And given that the system I use is completely flexible, customizable and 100% reusable, my near impulse revealed a “quirky truth” about users that applies to digital products as well. Actually, two quirky truths.

So I’m going to talk about what makes a great dashboard and I’m not going to mention NoSQL or “material design” or UX anywhere. Instead, I’m going to focus on how to make a product that prevents users jumping ship to a newer, shinier product in the future.

 

  1. Narrowing down your audience. You can’t make an intuitive product for all types of users with all types of needs, but by embracing a narrower type of user, you can make something that caters to their needs perfectly. You may have some doubts about this now, but you’ll come around.
  2. Get to know your audience inside out. How old are they? Is there a geographical location they are mostly in? What kind of education or backgrounds do they have? How do their mornings begin? When they open their emails the most? When they are most likely to start a project that would need your software? or if they already are using a similar tool, what motivates them to change tools? Outside of their objectives for your product, what kind of apps, programs and hardware do they use? Do they drive? Cycle? What do they do for recreation? What motivates them? What discourages them?

    Everything from the app functionality they need all the way down to the language you use in the app and it’s integrations, marketing and email timing will depend on this information. This is where putting together some user personas can help.  Get my free persona template in google doc format.

Let’s consider what kinds of data different types of users would expect in a fitness app:

A person who’s just beginning to get fit will track their journey towards fitness differently to a runner who’s training for a half-marathon. We can imagine a former couch potato will do more workouts indoors and may not have many exercises they want to share publicly yet, since they’re not “braggable”. They may care more about logging how they feel (breathless, good, energised) after a workout, and progress could be tracked by measuring interval times if they are jogging, or maybe something like working out three times a week and staying within their aerobic heart rate range, or increases in weights and reps. Seasoned runners will want to show off their routes, and distance, speed and cadence of their run and maybe photos of their location, and they way they feel after a run will probably be on a different scale.

  1. Take a new path to reach the end-goal: with your user persona sheets, you can now decide your product objectives are and how it will achieve that. This may not be the literal objectives as reported by your demographic during your research. Remember the Henry Ford quote: “If I had asked people what they wanted, they would have said faster horses.”

 This is where having an off-the-wall approach can make big impact. A product that does the same thing as another product is will inevitably compete on price, functions (which is price charged to you if the cost of two products are the same) and look and feel, and you wind up with circular debates online about which one is better, but a product that helps you get to the same end goal in a very different way will stand out and be worth experimenting with.Examples of stand-out products:

  • There are a dozen journaling, mood logging and gratitude apps out there.

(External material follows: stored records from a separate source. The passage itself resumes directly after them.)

import Summits.AtomisticToContinuum.FouriersLaw.Theorems.OddSectorIrreversibilityOddDensityIsCorrectorDetailedBalance

/-!
# `OddDensityIsCorrector`, part 11: the key estimate `‖h - (R_λ g + λR_λ(h₁∘Θ))∘Θ‖ ≤ √8 ‖h - h₁‖`

Helper file for support item `stmt-AtomisticToContinuum-9146`
(`OddSectorIrreversibility.OddDensityIsCorrector`).

Let `h ∈ L²(μ_T)` be a weak solution of the adjoint equation `∫ (LF) h dμ_T = -∫ F g dμ_T` (all test
`F`) with an even nice source `g`, and let `h₁` be a bounded continuous function (an `L²`
approximant of `h`). For `λ > 0` put `W = R_λ g + λ R_λ (h₁∘Θ)` and `D = h - W∘Θ`. Then

  `∫ D² dμ_T ≤ 8 ∫ (h - h₁)² dμ_T`              (`pinnedChain_key_estimate`).

Indeed for `F'' = λF - LF` one computes `∫ F'' D dμ_T = λ ∫ F (h - h₁) dμ_T` (the weak equation,
`Θ`-invariance of `μ_T`, detailed balance `pinnedChain_resolvent_detailed_balance` and `R_λ F'' = F`),
and the density of such `F''` (`exists_testFunction_resolvent_approx`) with the `L²`-bound
`λ‖R_λ F''‖ ≤ ‖F''‖` and weighted AM–GM closes the estimate (the constant `8` is immaterial).
Nothing here closes an item.
-/

noncomputable section

open MeasureTheory ProbabilityTheory Filter Topology Set Function
open scoped ContDiff NNReal ENNReal
open Literature.MathematicalPhysics.KineticTheory.HeatConduction
open Summit.AtomisticToContinuum.FouriersLaw.Theorems.SubdiffusiveBondHeat

namespace Summit.AtomisticToContinuum.FouriersLaw.Theorems.OddSectorIrreversibility

variable {N : ℕ}

section Pinned

variable {ω₂ lam β γ : ℝ} (hω : 0 < ω₂) (hl : 0 ≤ lam) (hβ : 0 < β) (hγ : 0 < γ) (hN : 2 ≤ N)
  {T : ℝ} (hT : 0 < T)
include hω hl hβ hγ hN hT
/-- [folklore] **C3 (STRONG GRADING).**  For ANY jet data `Js` and channel `μ ≠ ν`: a BOUNDED telescoping defect of the step coefficients
`β⁰_j := secondMoment (TbalOf Lc Js j) μ ν` against a one-shot coefficient `c (Lc^m)` (bridge B1: `|Σ_{j<m} β⁰_j − c (Lc^m)| ≤ U₁`), the road's
target T in the shape of the `hU` binder of `SquareTable.oneLoopDrift_of_scalarBounds_avg` (`|c (Lc^m) − Σ_b wt b · fullSum (stK μ ν N (Gf (Lc^m) b))| ≤
U₂`, convex base-point weights), and that END's six graded scalar rows `h0/h1/h2/d0/d1/d2` for the leg family `Gf` (leaf L1; constants `D`, `A`,
`δ` free of the base point) give THE WALL'S LITERAL TERM `D1Drift Lc Js N μ ν` — through an3's END at the trivial instance `μC j m := β⁰_j`,
`hid := rfl`-grade `IdentityForm`, carrier `ScalewiseVectorSeam.splitOf β⁰`, window cut-off `M n := n`, `cc := 1`. -/
theorem d1Drift_of_strongRoad (Js : ℕ → JetData 3 Lc) {μ ν : Fin 4} (hμν : μ ≠ ν) {N : ℝ} (hN : N ≠ 0) (hL : 2 ≤ Lc)
    (c : ℕ → ℝ) {Bset : ℕ → Finset κB} {wt : ℕ → κB → ℝ} {Gf : ℕ → κB → Pt → ℝ} {D A : ℕ → ℝ}
    (hD : ∀ j, 0 ≤ D j) (hA : ∀ j, 0 ≤ A j) {δ U₁ U₂ : ℝ} (hδ : 0 < δ)
    (hwt0 : ∀ n : ℕ, 2 ≤ n → ∀ b ∈ Bset n, 0 ≤ wt n b) (hwt1 : ∀ n : ℕ, 2 ≤ n → ∑ b ∈ Bset n, wt n b = 1)
    (h0 : ∀ n : ℕ, 2 ≤ n → ∀ b ∈ Bset n, ∀ v, |Gf n b v - gFree v| ≤ D 0 / (n : ℝ) ^ 2)
    (h1 : ∀ n : ℕ, 2 ≤ n → ∀ b ∈ Bset n, ∀ v (ρ : Fin 4),
      |(Gf n b (v + unitVec ρ) - gFree (v + unitVec ρ)) - (Gf n b v - gFree v)| ≤ D 1 / (n : ℝ) ^ 3)
    (h2 : ∀ n : ℕ, 2 ≤ n → ∀ b ∈ Bset n, ∀ v,
      |(Gf n b (v + unitVec ν + unitVec μ) - gFree (v + unitVec ν + unitVec μ)) - (Gf n b (v + unitVec ν) - gFree (v + unitVec ν)) -
          (Gf n b (v + unitVec μ) - gFree (v + unitVec μ)) + (Gf n b v - gFree v)| ≤ D 2 / (n : ℝ) ^ 4)
    (d0 : ∀ n : ℕ, 2 ≤ n → ∀ b ∈ Bset n, ∀ v : Pt, v ≠ 0 → |Gf n b v| ≤ A 0 * Real.exp (-(δ / n) * supNorm v) / (supNorm v : ℝ) ^ 2)
    (d1 : ∀ n : ℕ, 2 ≤ n → ∀ b ∈ Bset n, ∀ v : Pt, v ≠ 0 → ∀ ρ : Fin 4,
      |Gf n b (v + unitVec ρ) - Gf n b v| ≤ A 1 * Real.exp (-(δ / n) * supNorm v) / (supNorm v : ℝ) ^ 3)
    (d2 : ∀ n : ℕ, 2 ≤ n → ∀ b ∈ Bset n, ∀ v : Pt, v ≠ 0 →
      |Gf n b (v + unitVec ν + unitVec μ) - Gf n b (v + unitVec ν) - Gf n b (v + unitVec μ) + Gf n b v| ≤
        A 2 * Real.exp (-(δ / n) * supNorm v) / (supNorm v : ℝ) ^ 4)
    (hB1 : ∀ m : ℕ, 1 ≤ m → |(∑ j ∈ range m, B12Beta.secondMoment (TbalOf Lc Js j) μ ν) - c (Lc ^ m)| ≤ U₁)
    (hT : ∀ m : ℕ, 1 ≤ m → |c (Lc ^ m) - ∑ b ∈ Bset (Lc ^ m), wt (Lc ^ m) b * fullSum (stK μ ν N (Gf (Lc ^ m) b))| ≤ U₂) :
    D1Drift Lc Js N μ ν := by
  set β0 : ℕ → ℝ := fun j => B12Beta.secondMoment (TbalOf Lc Js j) μ ν with hβ0
  -- the trivial instance μC j m := β⁰_j (RULING (R16-1)): composedCoeff μC m = Σ_{j<m} β⁰_j, IdentityForm by rfl
  have hid : IdentityForm (fun j _ => β0 j) (splitOf β0).β0 := fun _ _ _ => rfl
  have hcomp : ∀ m, composedCoeff (fun j _ => β0 j) m = ∑ j ∈ range m, β0 j := fun _ => rfl
  have hU : ∀ m : ℕ, 1 ≤ m →
      |composedCoeff (fun j _ => β0 j) m - ∑ b ∈ Bset (Lc ^ m), wt (Lc ^ m) b * fullSum (stK μ ν N (Gf (Lc ^ m) b))| ≤ U₁ + U₂ := by
    intro m hm
    rw [hcomp]
    calc |(∑ j ∈ range m, β0 j) - ∑ b ∈ Bset (Lc ^ m), wt (Lc ^ m) b * fullSum (stK μ ν N (Gf (Lc ^ m) b))|
        = |((∑ j ∈ range m, β0 j) - c (Lc ^ m)) +
            (c (Lc ^ m) - ∑ b ∈ Bset (Lc ^ m), wt (Lc ^ m) b * fullSum (stK μ ν N (Gf (Lc ^ m) b)))| := by ring_nf
      _ ≤ |(∑ j ∈ range m, β0 j) - c (Lc ^ m)| +
            |c (Lc ^ m) - ∑ b ∈ Bset (Lc ^ m), wt (Lc ^ m) b * fullSum (stK μ ν N (Gf (Lc ^ m) b))| := abs_add_le _ _
      _ ≤ U₁ + U₂ := add_le_add (hB1 m hm) (hT m hm)
  -- window cut-off M n := n, cc := 1
  have hc : (1 : ℝ) ≤ 1 := le_rfl
  have hM : ∀ L : ℕ, 2 ≤ L → 1 ≤ (fun n : ℕ => n) L ∧ (L : ℝ) ≤ 1 * ((fun n : ℕ => n) L : ℕ) := fun L hL2 =>
    ⟨le_trans (by norm_num) hL2, by simp⟩
  have hML : ∀ L : ℕ, 2 ≤ L → (fun n : ℕ => n) L ≤ L := fun _ _ => le_rfl
  exact ⟨_, oneLoopDrift_of_scalarBounds_avg (splitOf β0) hμν hN hL (μC := fun j _ => β0 j) (M := fun n : ℕ => n) hD hA hδ hwt0
    hwt1 hc hM hML h0 h1 h2 d0 d1 d2 hU hid⟩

Pacifica focuses on managing anxiety by analysing your text entries for “thinking traps”.
  • There are a dozen recipe sharing ecosystems out there. Yummly indexes the entire blogosphere for recipes and displays trending recipes as tiled images for visual inspiration.
  • There are a dozen learn-to-run and running apps out there. Zombies, Run makes the process as entertaining and varied as following a tv series.
  1. They make success instantly recognisable. This is the part where we decide what our users want to see on their dashboard. This doesn’t have to be a hit and miss process. I’ve put together a Product Research Survey Template you can copy to google drive, customise, and use with your focus group. With the persona sheets and feedback from the user research survey, you can ask yourself:
      • What does success look like to this person? Not in a metric sense; in real life. Yes, this is subjective and opinionated. Not everyone will agree. Some people won’t use your product of it, but like I said in point 1, you can’t make a simple, intuitive app, SAAS or other digital product that appeals to everyone and also retains complete flexibility for all types of users. On the other hand, there are so many people who use products they complain about for not matching their situation, aims or skill level – until they find the one that does. You’d be better off targeting and keeping that loyal slice of users over the long-haul, than casting a wide net every so many months.
      • What would let this person know are successful or getting closer to success?
      • Do they need instructing or encouraging? Or just information? The good thing about picking a demographic is that it’s not too big a niche to make assumptions or set targets for.
      • Are there any red flags that can help someone turn things around if something isn’t moving in the right way? Is this helpful, or more likely to be annoying to this person? Getting an alert that your e-commerce is way down is tolerable to a small business owner if they only get notifications a when a serious dip occurs (maybe over Christmas, perhaps), but if they’re not getting a lot of consistent traffic in the first place, they could be getting alerts all the time.

     

  2.  Kill their distractionsmaxresdefaultWhat is distracting your users from their aims in using this app? Not within your product. In general.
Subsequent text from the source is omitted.